__What is being asked__
Beneath this line is the data. Output exactly the lines from the line with "g6; helper for" to the line with "ℚ)). [folklore] -/", both ends included, and nothing more.

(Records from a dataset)
● ● ● ●

import Literature.Barriers.CriticalPhenomena.LongRangeTrivialityOnZ3Reduction
import Literature.Barriers.CriticalPhenomena.LongRangeTrivialityOnZ3CriticalBeta
import Literature.Barriers.CriticalPhenomena.LongRangeTrivialityOnZ3Thm12Holds
import Summits.HubbardSuperconductivity.HubbardSuperconductivity.Theorems.AnisotropyChordTransferFibre3FinXB2Eval

/-!
# Route `AnisotropyChord` / H0 rotor rung: FIN XB2 row-`N₁` certificate at `L = 27` — cell facts, part `j`

Kernel facts `xbCellAny2 27 (49/50) la lb c = true` (evaluator `…FinXB2Eval`, point wedges recomputed in the same `decide`) for 1 λ-cell(s) of the per-`L` cover
(`…FinXB2Cover.xbCheck2`; cell design: p3 g6 scratch `xb_design2.py`, float mirror `xb_mirror.py` (g5)); assembled in `…FinXB2TwentySeven`.
Prover seat `hubbard-h0-rotor-p3` g6; helper for piece A = stmt-HubbardSuperconductivity-23918 of rung 19089 (`--supports`, helper class).
WHAT THIS IS NOT: nothing here proves superconductivity in the Hubbard model (rotor TARGET as worded stays FALSE, g15 verdict); kernel facts for the FIN certificate of ONE hypothesis (row `N₁`) of ONE conditional reduction.  Tree imports only; no sorry, no new axioms.
-/

set_option linter.dupNamespace false

namespace Summit.HubbardSuperconductivity.HubbardSuperconductivity.Theorems.AnisotropyChord.Transfer.Fibre3

namespace FinXB

set_option maxHeartbeats 4000000 in
/-- kernel fact: cell 24 at `L = 27` (certified, c = (2/5 : ℚ)). [folklore] -/
theorem xb2c27_24 : xbCellAny2 27 (49/50 : ℚ) 303964865347153 354043076913097 (2/5 : ℚ) = true := by
  decide +kernel

end FinXB

end Summit.HubbardSuperconductivity.HubbardSuperconductivity.Theorems.AnisotropyChord.Transfer.Fibre3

● ● ● ●

__Finished exercise__
Prover seat `hubbard-h0-rotor-p3` g6; helper for piece A = stmt-HubbardSuperconductivity-23918 of rung 19089 (`--supports`, helper class).
WHAT THIS IS NOT: nothing here proves superconductivity in the Hubbard model (rotor TARGET as worded stays FALSE, g15 verdict); kernel facts for the FIN certificate of ONE hypothesis (row `N₁`) of ONE conditional reduction.  Tree imports only; no sorry, no new axioms.
-/

set_option linter.dupNamespace false

namespace Summit.HubbardSuperconductivity.HubbardSuperconductivity.Theorems.AnisotropyChord.Transfer.Fibre3

namespace FinXB

set_option maxHeartbeats 4000000 in
/-- kernel fact: cell 24 at `L = 27` (certified, c = (2/5 : ℚ)). [folklore] -/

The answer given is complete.